§ What you will do
Transcribe the data below verbatim from the line with "(mul_le_mul (hηL x" to the line with "-- the cross term". Include both of those lines.

***

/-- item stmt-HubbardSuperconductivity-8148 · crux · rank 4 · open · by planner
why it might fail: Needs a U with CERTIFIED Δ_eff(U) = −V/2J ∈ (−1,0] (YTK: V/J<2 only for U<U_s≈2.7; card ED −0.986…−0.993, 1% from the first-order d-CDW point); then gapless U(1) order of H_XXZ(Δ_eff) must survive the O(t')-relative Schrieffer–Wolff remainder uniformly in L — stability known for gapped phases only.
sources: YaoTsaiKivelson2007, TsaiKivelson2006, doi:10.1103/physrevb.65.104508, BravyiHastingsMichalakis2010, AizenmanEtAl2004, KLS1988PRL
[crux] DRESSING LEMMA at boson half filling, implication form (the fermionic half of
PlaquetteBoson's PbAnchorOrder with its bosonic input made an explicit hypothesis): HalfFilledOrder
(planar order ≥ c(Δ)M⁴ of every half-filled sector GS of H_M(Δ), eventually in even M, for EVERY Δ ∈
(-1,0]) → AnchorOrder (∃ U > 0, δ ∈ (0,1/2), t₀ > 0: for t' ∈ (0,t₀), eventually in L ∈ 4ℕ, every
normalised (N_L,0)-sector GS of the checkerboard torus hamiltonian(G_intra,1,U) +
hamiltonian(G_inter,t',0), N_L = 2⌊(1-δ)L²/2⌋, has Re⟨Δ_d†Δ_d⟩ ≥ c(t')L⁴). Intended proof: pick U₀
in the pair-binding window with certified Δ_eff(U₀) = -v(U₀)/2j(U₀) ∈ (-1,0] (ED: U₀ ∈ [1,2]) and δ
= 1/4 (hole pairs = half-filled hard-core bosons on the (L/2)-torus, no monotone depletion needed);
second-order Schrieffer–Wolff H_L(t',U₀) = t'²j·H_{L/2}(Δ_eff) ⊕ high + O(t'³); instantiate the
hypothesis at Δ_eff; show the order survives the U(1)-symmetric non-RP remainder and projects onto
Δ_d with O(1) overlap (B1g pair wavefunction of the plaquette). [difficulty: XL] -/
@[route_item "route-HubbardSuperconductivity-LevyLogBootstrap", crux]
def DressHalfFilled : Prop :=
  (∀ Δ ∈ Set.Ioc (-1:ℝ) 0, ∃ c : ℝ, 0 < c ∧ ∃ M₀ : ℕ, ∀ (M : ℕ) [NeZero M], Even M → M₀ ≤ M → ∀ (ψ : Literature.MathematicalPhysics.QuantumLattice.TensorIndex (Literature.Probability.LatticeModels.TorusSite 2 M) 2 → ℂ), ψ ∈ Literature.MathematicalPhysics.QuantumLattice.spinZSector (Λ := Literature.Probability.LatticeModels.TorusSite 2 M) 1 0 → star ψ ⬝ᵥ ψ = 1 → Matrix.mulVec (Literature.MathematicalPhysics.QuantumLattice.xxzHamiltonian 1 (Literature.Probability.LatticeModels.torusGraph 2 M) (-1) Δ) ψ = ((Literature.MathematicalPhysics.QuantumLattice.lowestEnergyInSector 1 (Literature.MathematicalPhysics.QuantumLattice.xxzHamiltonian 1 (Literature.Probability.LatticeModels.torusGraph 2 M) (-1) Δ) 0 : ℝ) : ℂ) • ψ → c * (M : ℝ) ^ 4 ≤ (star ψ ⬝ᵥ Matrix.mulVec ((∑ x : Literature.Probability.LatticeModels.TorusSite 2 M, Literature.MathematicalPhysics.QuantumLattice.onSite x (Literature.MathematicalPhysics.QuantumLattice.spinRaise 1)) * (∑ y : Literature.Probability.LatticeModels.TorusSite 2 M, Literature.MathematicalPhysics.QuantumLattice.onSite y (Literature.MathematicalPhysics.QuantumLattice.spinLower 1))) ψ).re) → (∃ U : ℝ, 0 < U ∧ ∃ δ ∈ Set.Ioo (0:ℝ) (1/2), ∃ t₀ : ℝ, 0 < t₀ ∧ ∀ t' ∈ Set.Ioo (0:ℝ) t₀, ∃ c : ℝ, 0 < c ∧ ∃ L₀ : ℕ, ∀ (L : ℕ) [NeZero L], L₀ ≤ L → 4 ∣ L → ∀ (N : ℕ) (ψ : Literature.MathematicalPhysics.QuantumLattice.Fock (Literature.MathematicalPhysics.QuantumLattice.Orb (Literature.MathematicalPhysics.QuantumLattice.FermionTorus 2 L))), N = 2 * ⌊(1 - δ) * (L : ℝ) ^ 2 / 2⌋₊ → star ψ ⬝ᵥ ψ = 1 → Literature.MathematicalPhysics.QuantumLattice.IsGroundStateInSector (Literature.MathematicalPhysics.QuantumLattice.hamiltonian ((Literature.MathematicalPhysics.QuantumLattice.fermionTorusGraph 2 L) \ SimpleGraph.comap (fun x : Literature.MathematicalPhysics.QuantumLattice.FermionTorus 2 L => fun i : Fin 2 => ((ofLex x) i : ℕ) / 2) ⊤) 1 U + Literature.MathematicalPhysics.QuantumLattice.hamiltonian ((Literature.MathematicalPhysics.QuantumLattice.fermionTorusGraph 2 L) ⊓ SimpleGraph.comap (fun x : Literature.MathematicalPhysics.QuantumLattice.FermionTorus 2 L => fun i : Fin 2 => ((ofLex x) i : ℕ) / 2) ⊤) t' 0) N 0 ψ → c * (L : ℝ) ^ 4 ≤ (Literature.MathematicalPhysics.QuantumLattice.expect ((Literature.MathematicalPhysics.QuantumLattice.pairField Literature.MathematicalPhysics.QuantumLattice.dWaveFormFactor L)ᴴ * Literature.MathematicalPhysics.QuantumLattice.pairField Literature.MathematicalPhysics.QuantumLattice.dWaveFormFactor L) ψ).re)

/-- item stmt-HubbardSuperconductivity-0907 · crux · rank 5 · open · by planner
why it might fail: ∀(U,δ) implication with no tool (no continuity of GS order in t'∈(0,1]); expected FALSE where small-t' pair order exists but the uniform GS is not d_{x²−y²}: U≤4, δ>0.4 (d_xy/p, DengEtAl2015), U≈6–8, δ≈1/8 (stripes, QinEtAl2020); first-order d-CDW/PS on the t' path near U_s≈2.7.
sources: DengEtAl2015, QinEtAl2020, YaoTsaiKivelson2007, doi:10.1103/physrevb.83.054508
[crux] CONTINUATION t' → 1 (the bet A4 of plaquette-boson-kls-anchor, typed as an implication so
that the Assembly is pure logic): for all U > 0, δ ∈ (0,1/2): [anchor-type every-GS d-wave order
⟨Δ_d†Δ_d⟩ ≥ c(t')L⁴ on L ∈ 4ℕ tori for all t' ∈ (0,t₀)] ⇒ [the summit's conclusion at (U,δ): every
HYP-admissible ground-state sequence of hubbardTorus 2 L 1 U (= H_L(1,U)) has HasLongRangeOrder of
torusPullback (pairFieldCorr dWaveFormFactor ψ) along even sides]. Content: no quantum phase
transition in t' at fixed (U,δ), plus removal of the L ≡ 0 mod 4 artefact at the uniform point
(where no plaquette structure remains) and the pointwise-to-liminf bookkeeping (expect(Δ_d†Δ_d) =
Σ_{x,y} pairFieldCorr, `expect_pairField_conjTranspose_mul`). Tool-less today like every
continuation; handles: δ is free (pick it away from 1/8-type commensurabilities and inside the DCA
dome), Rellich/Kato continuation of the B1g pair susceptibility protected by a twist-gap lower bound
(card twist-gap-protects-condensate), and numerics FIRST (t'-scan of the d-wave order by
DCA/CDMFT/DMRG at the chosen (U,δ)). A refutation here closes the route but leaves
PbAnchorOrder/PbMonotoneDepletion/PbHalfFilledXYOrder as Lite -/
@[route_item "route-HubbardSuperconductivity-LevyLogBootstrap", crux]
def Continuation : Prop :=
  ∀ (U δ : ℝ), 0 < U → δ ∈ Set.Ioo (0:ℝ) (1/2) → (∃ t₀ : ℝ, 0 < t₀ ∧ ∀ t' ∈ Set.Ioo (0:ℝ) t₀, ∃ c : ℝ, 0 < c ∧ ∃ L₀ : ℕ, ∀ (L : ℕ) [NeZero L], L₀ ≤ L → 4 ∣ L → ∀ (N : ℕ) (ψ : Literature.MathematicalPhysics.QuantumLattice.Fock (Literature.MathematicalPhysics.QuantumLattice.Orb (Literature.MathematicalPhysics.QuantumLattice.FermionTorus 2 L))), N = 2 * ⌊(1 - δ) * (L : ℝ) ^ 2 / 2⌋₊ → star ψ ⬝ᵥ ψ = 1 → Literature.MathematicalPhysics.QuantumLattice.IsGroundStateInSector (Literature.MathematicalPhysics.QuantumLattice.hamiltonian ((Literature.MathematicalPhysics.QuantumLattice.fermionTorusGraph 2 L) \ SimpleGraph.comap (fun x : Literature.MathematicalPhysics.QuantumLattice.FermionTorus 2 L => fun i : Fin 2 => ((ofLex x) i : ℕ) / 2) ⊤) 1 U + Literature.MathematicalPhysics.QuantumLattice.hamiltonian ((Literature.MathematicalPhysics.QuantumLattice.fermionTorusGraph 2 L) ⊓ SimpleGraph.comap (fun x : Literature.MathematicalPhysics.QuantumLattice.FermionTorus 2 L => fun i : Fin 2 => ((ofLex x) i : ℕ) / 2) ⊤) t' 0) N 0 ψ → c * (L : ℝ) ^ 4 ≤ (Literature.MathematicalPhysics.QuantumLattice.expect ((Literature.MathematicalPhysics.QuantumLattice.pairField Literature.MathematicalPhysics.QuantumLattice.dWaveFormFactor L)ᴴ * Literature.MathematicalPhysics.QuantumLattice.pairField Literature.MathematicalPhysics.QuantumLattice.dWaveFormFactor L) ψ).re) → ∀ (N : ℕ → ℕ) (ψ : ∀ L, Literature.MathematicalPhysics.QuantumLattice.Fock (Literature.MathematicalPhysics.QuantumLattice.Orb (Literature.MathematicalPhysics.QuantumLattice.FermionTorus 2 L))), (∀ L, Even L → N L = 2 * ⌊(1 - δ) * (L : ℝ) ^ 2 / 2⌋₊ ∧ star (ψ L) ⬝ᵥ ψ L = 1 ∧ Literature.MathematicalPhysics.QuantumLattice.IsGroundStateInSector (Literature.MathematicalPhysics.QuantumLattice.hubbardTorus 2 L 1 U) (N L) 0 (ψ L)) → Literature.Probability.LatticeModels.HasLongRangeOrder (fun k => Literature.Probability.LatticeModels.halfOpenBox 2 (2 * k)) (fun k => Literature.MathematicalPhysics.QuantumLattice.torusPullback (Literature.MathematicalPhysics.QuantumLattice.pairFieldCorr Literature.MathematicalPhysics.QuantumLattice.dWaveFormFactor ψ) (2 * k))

***

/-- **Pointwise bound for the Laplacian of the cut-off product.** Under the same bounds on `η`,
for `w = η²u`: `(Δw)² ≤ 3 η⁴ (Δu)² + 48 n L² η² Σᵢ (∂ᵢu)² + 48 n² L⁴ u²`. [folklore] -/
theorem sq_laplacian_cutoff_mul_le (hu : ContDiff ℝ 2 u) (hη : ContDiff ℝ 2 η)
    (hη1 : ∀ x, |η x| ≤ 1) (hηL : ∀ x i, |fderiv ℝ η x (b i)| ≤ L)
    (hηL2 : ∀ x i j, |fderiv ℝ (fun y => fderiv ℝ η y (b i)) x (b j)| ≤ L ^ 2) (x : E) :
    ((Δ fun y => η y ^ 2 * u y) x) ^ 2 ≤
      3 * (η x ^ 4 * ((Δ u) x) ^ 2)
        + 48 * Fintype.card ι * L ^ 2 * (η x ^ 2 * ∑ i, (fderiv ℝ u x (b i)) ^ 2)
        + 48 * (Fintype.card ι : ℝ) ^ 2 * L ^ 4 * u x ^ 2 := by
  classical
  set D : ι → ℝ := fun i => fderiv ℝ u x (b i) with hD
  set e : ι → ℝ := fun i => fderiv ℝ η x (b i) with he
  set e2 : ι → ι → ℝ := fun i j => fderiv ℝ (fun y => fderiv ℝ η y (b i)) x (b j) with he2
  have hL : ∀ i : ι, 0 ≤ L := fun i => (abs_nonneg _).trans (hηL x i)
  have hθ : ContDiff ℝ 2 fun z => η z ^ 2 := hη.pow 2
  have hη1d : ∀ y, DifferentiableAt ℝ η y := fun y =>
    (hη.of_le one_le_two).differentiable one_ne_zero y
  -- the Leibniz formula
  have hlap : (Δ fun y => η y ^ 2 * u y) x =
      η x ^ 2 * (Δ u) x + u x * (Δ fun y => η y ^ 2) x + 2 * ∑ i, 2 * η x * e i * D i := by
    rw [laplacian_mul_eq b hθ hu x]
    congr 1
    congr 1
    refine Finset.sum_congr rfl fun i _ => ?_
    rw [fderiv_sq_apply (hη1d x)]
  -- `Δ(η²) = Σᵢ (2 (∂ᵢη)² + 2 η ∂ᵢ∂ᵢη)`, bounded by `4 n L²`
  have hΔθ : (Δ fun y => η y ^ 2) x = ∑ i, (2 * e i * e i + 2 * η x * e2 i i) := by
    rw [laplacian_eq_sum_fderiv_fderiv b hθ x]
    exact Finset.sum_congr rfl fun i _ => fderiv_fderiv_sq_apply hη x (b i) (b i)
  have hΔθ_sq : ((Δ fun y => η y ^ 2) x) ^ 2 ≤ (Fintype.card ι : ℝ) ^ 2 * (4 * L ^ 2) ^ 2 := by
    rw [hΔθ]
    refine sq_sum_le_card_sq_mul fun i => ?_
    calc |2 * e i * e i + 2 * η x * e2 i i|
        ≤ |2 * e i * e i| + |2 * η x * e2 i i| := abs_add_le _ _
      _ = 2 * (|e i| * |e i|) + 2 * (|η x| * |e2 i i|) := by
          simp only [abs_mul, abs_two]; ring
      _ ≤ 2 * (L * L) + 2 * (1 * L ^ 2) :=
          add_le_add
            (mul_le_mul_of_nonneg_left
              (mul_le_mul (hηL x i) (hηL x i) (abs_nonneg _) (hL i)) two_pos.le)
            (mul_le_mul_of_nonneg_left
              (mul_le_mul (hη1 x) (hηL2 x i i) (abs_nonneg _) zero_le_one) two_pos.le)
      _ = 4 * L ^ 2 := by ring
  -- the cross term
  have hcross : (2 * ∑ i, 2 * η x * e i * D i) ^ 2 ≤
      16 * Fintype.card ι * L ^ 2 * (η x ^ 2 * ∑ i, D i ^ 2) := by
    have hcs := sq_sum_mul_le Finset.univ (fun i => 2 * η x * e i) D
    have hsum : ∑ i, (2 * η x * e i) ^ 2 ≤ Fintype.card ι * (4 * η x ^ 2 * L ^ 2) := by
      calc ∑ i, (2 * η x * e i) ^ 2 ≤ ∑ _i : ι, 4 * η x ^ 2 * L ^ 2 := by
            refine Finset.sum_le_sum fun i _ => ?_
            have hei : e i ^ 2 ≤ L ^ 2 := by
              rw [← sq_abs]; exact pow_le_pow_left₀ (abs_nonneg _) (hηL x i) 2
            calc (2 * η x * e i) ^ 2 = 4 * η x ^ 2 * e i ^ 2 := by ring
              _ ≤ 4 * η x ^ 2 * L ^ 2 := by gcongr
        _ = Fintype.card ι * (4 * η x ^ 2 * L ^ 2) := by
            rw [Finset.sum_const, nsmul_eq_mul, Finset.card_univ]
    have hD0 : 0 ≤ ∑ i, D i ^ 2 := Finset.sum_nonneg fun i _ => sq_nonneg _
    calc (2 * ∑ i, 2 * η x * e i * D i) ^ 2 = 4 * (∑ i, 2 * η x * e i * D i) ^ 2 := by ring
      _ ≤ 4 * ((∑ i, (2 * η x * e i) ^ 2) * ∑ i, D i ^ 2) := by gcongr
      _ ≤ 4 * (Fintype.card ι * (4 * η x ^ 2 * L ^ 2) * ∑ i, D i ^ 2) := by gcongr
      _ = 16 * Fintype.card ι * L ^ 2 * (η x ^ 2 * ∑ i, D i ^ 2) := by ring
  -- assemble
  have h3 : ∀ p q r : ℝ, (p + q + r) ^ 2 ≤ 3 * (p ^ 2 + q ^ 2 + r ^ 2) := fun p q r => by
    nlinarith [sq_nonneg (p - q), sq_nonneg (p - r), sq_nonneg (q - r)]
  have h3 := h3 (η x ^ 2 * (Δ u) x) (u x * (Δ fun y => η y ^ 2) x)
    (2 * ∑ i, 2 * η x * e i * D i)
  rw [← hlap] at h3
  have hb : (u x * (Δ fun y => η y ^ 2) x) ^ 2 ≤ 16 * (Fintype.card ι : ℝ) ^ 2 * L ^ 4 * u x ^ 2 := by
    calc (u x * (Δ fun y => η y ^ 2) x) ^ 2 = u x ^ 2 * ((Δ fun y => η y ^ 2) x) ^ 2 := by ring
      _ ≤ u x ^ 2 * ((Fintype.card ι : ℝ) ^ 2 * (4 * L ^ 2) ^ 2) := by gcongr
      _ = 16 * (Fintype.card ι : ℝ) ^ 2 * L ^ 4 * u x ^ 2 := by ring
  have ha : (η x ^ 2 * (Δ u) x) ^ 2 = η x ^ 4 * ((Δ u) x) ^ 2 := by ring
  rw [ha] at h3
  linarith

***

§ Answer
              (mul_le_mul (hηL x i) (hηL x i) (abs_nonneg _) (hL i)) two_pos.le)
            (mul_le_mul_of_nonneg_left
              (mul_le_mul (hη1 x) (hηL2 x i i) (abs_nonneg _) zero_le_one) two_pos.le)
      _ = 4 * L ^ 2 := by ring
  -- the cross term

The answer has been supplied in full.